The contents of these RF2s:
GZASCII
GZSEMI
GZALT
(I got these set of fonts thanks to https://github.com/technomancer-lv )
VIDEORAM2 is a screen memory of 64k of 12-bit words. It uses KR565RU6 that are soviet 4116s with just single VCC of +5V. CPU also can have a direct connection to VRAM. It also comes with three 2114 (here TMM314AP) so 1024x12 SRAM.
This is a special board that makes my ComPAN 8/16bit microcomputer. This card places my unit somewhere in between ComPAN - 8 and ComPAN-16 that never entered mass production. The unit is from 1988 but I found mentions about i8088 card from as early as 1986. The BIOS for ComPan i8088 card was made by ZSAK PAN Software Corporation and has a compilation date of 11/08/82. I don't know how many of ComPANs that survived to today are 8/16 model. The BIOS also mentions colour graphic/ XT keyboard and seems to have HDD handling procedures.
It uses a MERA 7946M-like keyboard or a dedicated keyboard based on MERA 79152PC keyboard. The parallel keyboard interface consists of 8 data lines and STROBE signal. Keyboard is handled by i8255 on VIDEORAM1 board. The dedicated keyboard is based on i8035. The dedicated keyboard also uses two more signals. /INT and T0 for the i8085. The keyboard matrix is based on RTF hall efect switches, with enable input, - VEB HFO B 461 G. More on the hall switches from RFT: https://telcontar.net/KBK/HFO/Hall_ICs
Commercials and BIOS strings mention PC-XT style keyboard option.

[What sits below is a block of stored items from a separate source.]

import Summits.ResolutionOfSingularities.ResolutionOfSingularities.Theorems.FrobeniusLadderFRationalResolutionMonoidAlgebraLaurent
import HarnessLib

/-!
# Crux `FrobeniusLadder.FRationalResolution` (stmt-ResolutionOfSingularities-15317), line `redirect`,
# stub `stub_diagonalizableQuotientResolution` — THE LOCALIZATION OF A MONOID ALGEBRA AT A MONOMIAL IS A MONOID ALGEBRA
# (`κ[Q][1/χᵍ] ≅ κ[M]`, `M ≅ Q + ℤ(−g)`): the FACE-REGULARITY slot of `…MonoidAlgebraChartCertificate.chartCertificate_of_cone`

`chartCertificate_of_cone` (p843560) asks, for the generators `g` of the chart cone monoid `Q`, that `κ[Q][1/χᵍ]` be a regular ring
(the proper faces of the cone are regular). Here is the structure theorem that turns this into monoid combinatorics: for an abstract
additive monoid `M` with an injective `ι' : M → ℤⁿ'` onto `Q − ℕg` (three elementary hypotheses), `κ[M] ≃ₐ[κ] κ[Q][1/χᵍ]`. Read in
one direction it identifies the face ring (`M` the face-localized monoid, which the class-prover shows `≃+ ℕᵃ × ℤᵇ` by hand); read in the
other (with `Q = ℕ^{a+b}`, `g = (0,…,0,1,…,1)`) it shows `κ[ℕᵃ × ℤᵇ]` is a localization of a polynomial ring, hence regular.

* ★★★ `exists_algEquiv_away` — `Ψ : κ[M] ≃ₐ[κ] κ[Q][1/χᵍ]` with `Ψ(x^m)·(χᵍ)^k = χ^q` whenever `ι' m + k g = q`;
* ★★ `isRegularRing_away_iff_of_monoid` — hence `κ[Q][1/χᵍ]` is regular iff `κ[M]` is.

Honest label: elementary toric algebra toward ONE leaf stub (no stub, crux or summit closed). No definitions, no named facts, no sorry.
[folklore; cite: CoxLittleSchenck2011, §1.1 (localization at a face)]
-/

noncomputable section

-- single-problem summit: the doubled namespace component is forced
set_option linter.dupNamespace false

namespace Summit.ResolutionOfSingularities.ResolutionOfSingularities.Theorems.FRationalResolution.MonoidAlgebraLaurent

variable (κ : Type) [Field κ] {n : ℕ} (Q : AddSubmonoid (Fin n →₀ ℕ))

/-- The exponent of `p ∈ ℕⁿ` in `ℤⁿ`. -/
local notation3 (prettyPrint := false) "toZ" =>
  (Finsupp.mapRange.addMonoidHom (Nat.castAddMonoidHom ℤ) : (Fin n →₀ ℕ) →+ (Fin n →₀ ℤ))

/-- ★★★ **`κ[Q][1/χᵍ] ≅ κ[M]` FOR THE LOCALIZED MONOID `M ≅ Q − ℕg`.** `M` an additive commutative monoid with an injective additive
`ι' : M → ℤⁿ` such that (a) every `ι' m` is `q − k g` (`q ∈ Q`), (b) every `q ∈ Q` is an `ι' m`, (c) `−g` is an `ι' m₀`. Then there is a
`κ`-algebra isomorphism `Ψ : κ[M] ≃ₐ[κ] κ[Q][1/χᵍ]` with `Ψ(x^m)·(χᵍ)^k = χ^q` whenever `ι' m + k g = q`.
[folklore; cite: CoxLittleSchenck2011, §1.1] -/
theorem exists_algEquiv_away (g : ↥Q) {M : Type} [AddCommMonoid M] (ι' : M →+ (Fin n →₀ ℤ)) (hι' : Function.Injective ι')
    (hM : ∀ m : M, ∃ (q : ↥Q) (k : ℕ), ι' m + k • toZ (g : Fin n →₀ ℕ) = toZ (q : Fin n →₀ ℕ))
    (hQM : ∀ q : ↥Q, ∃ m : M, ι' m = toZ (q : Fin n →₀ ℕ)) (hgM : ∃ m₀ : M, ι' m₀ + toZ (g : Fin n →₀ ℕ) = 0) :
    ∃ Ψ : AddMonoidAlgebra κ M ≃ₐ[κ] Localization.Away (AddMonoidAlgebra.single g (1 : κ)),
      ∀ (m : M) (q : ↥Q) (k : ℕ), ι' m + k • toZ (g : Fin n →₀ ℕ) = toZ (q : Fin n →₀ ℕ) →
        Ψ (AddMonoidAlgebra.single m 1) * algebraMap _ _ (AddMonoidAlgebra.single g (1 : κ) ^ k) =
          algebraMap _ _ (AddMonoidAlgebra.single q (1 : κ)) := by
  classical
  obtain ⟨L, Λ, hLinj, hΛinj, hL, hΛL, hΛinv⟩ := exists_algHom_away_laurent κ Q g
  have hLs : ∀ q : ↥Q, Λ (algebraMap _ (Localization.Away (AddMonoidAlgebra.single g (1 : κ))) (AddMonoidAlgebra.single q (1 : κ))) =
      AddMonoidAlgebra.single (toZ (q : Fin n →₀ ℕ)) 1 := fun q => by rw [hΛL, hL]
  have hΛyk : ∀ k : ℕ, Λ (algebraMap _ (Localization.Away (AddMonoidAlgebra.single g (1 : κ))) (AddMonoidAlgebra.single g (1 : κ) ^ k)) =
      AddMonoidAlgebra.single (k • toZ (g : Fin n →₀ ℕ)) (1 : κ) := fun k => by
    rw [hΛL, map_pow, hL, AddMonoidAlgebra.single_pow, one_pow]
  have hΛinvk : ∀ k : ℕ, Λ (IsLocalization.Away.invSelf (AddMonoidAlgebra.single g (1 : κ)) ^ k) =
      AddMonoidAlgebra.single (k • (-toZ (g : Fin n →₀ ℕ))) (1 : κ) := fun k => by
    rw [map_pow, hΛinv, AddMonoidAlgebra.single_pow, one_pow]
  -- `F m`: the element with Laurent monomial `x^{ι' m}`
  have hF : ∀ m : M, ∃ z : Localization.Away (AddMonoidAlgebra.single g (1 : κ)), Λ z = AddMonoidAlgebra.single (ι' m) 1 := by
    intro m
    obtain ⟨q, k, hq⟩ := hM m
    refine ⟨algebraMap _ _ (AddMonoidAlgebra.single q (1 : κ)) * IsLocalization.Away.invSelf (AddMonoidAlgebra.single g (1 : κ)) ^ k, ?_⟩
    rw [map_mul, hLs, hΛinvk, AddMonoidAlgebra.single_mul_single, mul_one, ← hq, smul_neg, add_neg_cancel_right]
  choose F hFΛ using hF
  have hF0 : F 0 = 1 := hΛinj (by rw [hFΛ, map_zero, map_one, AddMonoidAlgebra.one_def])
  have hFadd : ∀ a b, F (a + b) = F a * F b := fun a b =>
    hΛinj (by rw [hFΛ, map_mul, hFΛ, hFΛ, AddMonoidAlgebra.single_mul_single, mul_one, map_add])
  let Fm : Multiplicative M →* Localization.Away (AddMonoidAlgebra.single g (1 : κ)) :=
    { toFun := fun q => F q.toAdd
      map_one' := hF0
      map_mul' := fun a b => hFadd a.toAdd b.toAdd }
  let Φ : AddMonoidAlgebra κ M →ₐ[κ] Localization.Away (AddMonoidAlgebra.single g (1 : κ)) :=
    AddMonoidAlgebra.lift κ (Localization.Away (AddMonoidAlgebra.single g (1 : κ))) M Fm
  have hΦs : ∀ (m : M) (c : κ), Φ (AddMonoidAlgebra.single m c) = c • F m := fun m c => by
    change AddMonoidAlgebra.lift κ _ M Fm (AddMonoidAlgebra.single m c) = _
    rw [AddMonoidAlgebra.lift_single]
    rfl
  have hΛΦ : ∀ x, Λ (Φ x) = AddMonoidAlgebra.mapDomain ι' x := by
    intro x
    induction x using AddMonoidAlgebra.induction_linear with
    | zero => rw [map_zero, map_zero, AddMonoidAlgebra.mapDomain_zero]
    | add f g' hf hg => rw [map_add, map_add, hf, hg, AddMonoidAlgebra.mapDomain_add]
    | single m c =>
      rw [hΦs, map_smul, hFΛ, AddMonoidAlgebra.mapDomain_single, AddMonoidAlgebra.smul_single', mul_one]
  have hΦinj : Function.Injective Φ := by
    intro a b hab
    have h := congrArg Λ hab
    rw [hΛΦ, hΛΦ] at h
    exact AddMonoidAlgebra.mapDomain_injective hι' h
  -- surjectivity: `a / (χᵍ)^k` is hit
  have hA : ∀ a : AddMonoidAlgebra κ ↥Q, algebraMap _ (Localization.Away (AddMonoidAlgebra.single g (1 : κ))) a ∈ Set.range Φ := by
    intro a
    induction a using AddMonoidAlgebra.induction_linear with
    | zero => exact ⟨0, by rw [map_zero, map_zero]⟩
    | add f g' hf hg =>
      obtain ⟨u, hu⟩ := hf
      obtain ⟨v, hv⟩ := hg
      exact ⟨u + v, by rw [map_add, map_add, hu, hv]⟩
    | single q c =>
      obtain ⟨m, hm⟩ := hQM q
      refine ⟨AddMonoidAlgebra.single m c, hΛinj ?_⟩
      rw [hΛΦ, AddMonoidAlgebra.mapDomain_single, hm, hΛL]
      have : AddMonoidAlgebra.single q c = c • AddMonoidAlgebra.single q (1 : κ) := by
        rw [AddMonoidAlgebra.smul_single', mul_one]
      rw [this, map_smul, hL, AddMonoidAlgebra.smul_single', mul_one]
  obtain ⟨m₀, hm₀⟩ := hgM
  have hinv : IsLocalization.Away.invSelf (AddMonoidAlgebra.single g (1 : κ)) = Φ (AddMonoidAlgebra.single m₀ 1) := hΛinj (by
    rw [hΛinv, hΛΦ, AddMonoidAlgebra.mapDomain_single, eq_neg_of_add_eq_zero_left hm₀])
  have hΦsurj : Function.Surjective Φ := by
    intro z
    obtain ⟨⟨a, ⟨_, k, rfl⟩⟩, rfl⟩ := IsLocalization.mk'_surjective (Submonoid.powers (AddMonoidAlgebra.single g (1 : κ))) z
    obtain ⟨u, hu⟩ := hA a
    refine ⟨u * AddMonoidAlgebra.single m₀ 1 ^ k, ?_⟩
    rw [map_mul, map_pow, hu, ← hinv]
    have hunit : IsUnit (algebraMap _ (Localization.Away (AddMonoidAlgebra.single g (1 : κ))) (AddMonoidAlgebra.single g (1 : κ) ^ k)) :=
      IsLocalization.map_units (Localization.Away (AddMonoidAlgebra.single g (1 : κ)))
        (⟨AddMonoidAlgebra.single g (1 : κ) ^ k, k, rfl⟩ : Submonoid.powers (AddMonoidAlgebra.single g (1 : κ)))
    refine hunit.mul_left_inj.mp ?_
    have e1 : IsLocalization.mk' (Localization.Away (AddMonoidAlgebra.single g (1 : κ))) a
        (⟨AddMonoidAlgebra.single g (1 : κ) ^ k, k, rfl⟩ : Submonoid.powers (AddMonoidAlgebra.single g (1 : κ))) *
        algebraMap _ _ (AddMonoidAlgebra.single g (1 : κ) ^ k) = algebraMap _ _ a :=
      IsLocalization.mk'_spec _ a _
    have e2 : algebraMap _ (Localization.Away (AddMonoidAlgebra.single g (1 : κ))) a *
        IsLocalization.Away.invSelf (AddMonoidAlgebra.single g (1 : κ)) ^ k *
        algebraMap _ _ (AddMonoidAlgebra.single g (1 : κ) ^ k) = algebraMap _ _ a := by
      rw [map_pow, mul_assoc, ← mul_pow, mul_comm (IsLocalization.Away.invSelf _), IsLocalization.Away.mul_invSelf, one_pow, mul_one]
    rw [e2, e1]
  refine ⟨AlgEquiv.ofBijective Φ ⟨hΦinj, hΦsurj⟩, fun m q k hk => ?_⟩
  change Φ (AddMonoidAlgebra.single m 1) * _ = _
  apply hΛinj
  rw [map_mul, hΦs, one_smul, hFΛ, hΛyk, AddMonoidAlgebra.single_mul_single, mul_one, hk, hLs]

/-- ★★ **`κ[Q][1/χᵍ]` is a regular ring iff `κ[M]` is**, for `M ≅ Q − ℕg` as in `exists_algEquiv_away`. [folklore] -/
theorem isRegularRing_away_iff_of_monoid (g : ↥Q) {M : Type} [AddCommMonoid M] (ι' : M →+ (Fin n →₀ ℤ))
    (hι' : Function.Injective ι')
    (hM : ∀ m : M, ∃ (q : ↥Q) (k : ℕ), ι' m + k • toZ (g : Fin n →₀ ℕ) = toZ (q : Fin n →₀ ℕ))
    (hQM : ∀ q : ↥Q, ∃ m : M, ι' m = toZ (q : Fin n →₀ ℕ)) (hgM : ∃ m₀ : M, ι' m₀ + toZ (g : Fin n →₀ ℕ) = 0) :
    IsRegularRing (Localization.Away (AddMonoidAlgebra.single g (1 : κ))) ↔ IsRegularRing (AddMonoidAlgebra κ M) := by
  obtain ⟨Ψ, -⟩ := exists_algEquiv_away κ Q g ι' hι' hM hQM hgM
  exact ⟨fun _ => IsRegularRing.of_ringEquiv Ψ.toRingEquiv.symm, fun _ => IsRegularRing.of_ringEquiv Ψ.toRingEquiv⟩

end Summit.ResolutionOfSingularities.ResolutionOfSingularities.Theorems.FRationalResolution.MonoidAlgebraLaurent

end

ComPAN has a feature of expanded address bus to 21 lines (A0 - A20), and can address up to 2 MB of RAM. Since 8080 address space ends on 64k it has to use RAM banking. The computer has a i8257 for handling the DMA transfers. Mine unit got two 128/512k RAM boards. One got full 512k, the other 384k. It seems that the board could be populated with 4116 (128k) or 4164 (512k). It has jumpers that need to be set according to ICs used.
My ComPAN has Rockwell 6765 FDC and can use up to 4 5,25 or 8 inch FDDs. The FDC is located on I/O board with the FDD connectors on the back of the unit. It seems to use standard Shugatr interface, for FDD there is no logic inside the drive module, just a cable pass thru. There are modules with two FDDs or one FDD and 21Mb Winchester. The Winchester controller(WD1010) is inside the drive module and seems to use a FDD interface to connect to system.
By MFM Archiver/ Emulator from pdp8online (https://www.pdp8online.com/mfm/mfm.shtml) I was able to copy contents of one of my 21Mb drives (the second had a head crash, probably while still operating in the first owner). I was able to recover a system partition of
The ComPAN-16 Personal Computer DOS (IBM compatible)
Version 3.10 Implemented by ZSAK-PAN 1985, 1986, 1987
Sadly the drive had no computer-specific software, just a copy of Norton Commander and a polish-made antivirus software. Recovering a boot floppy image is just a matter of time.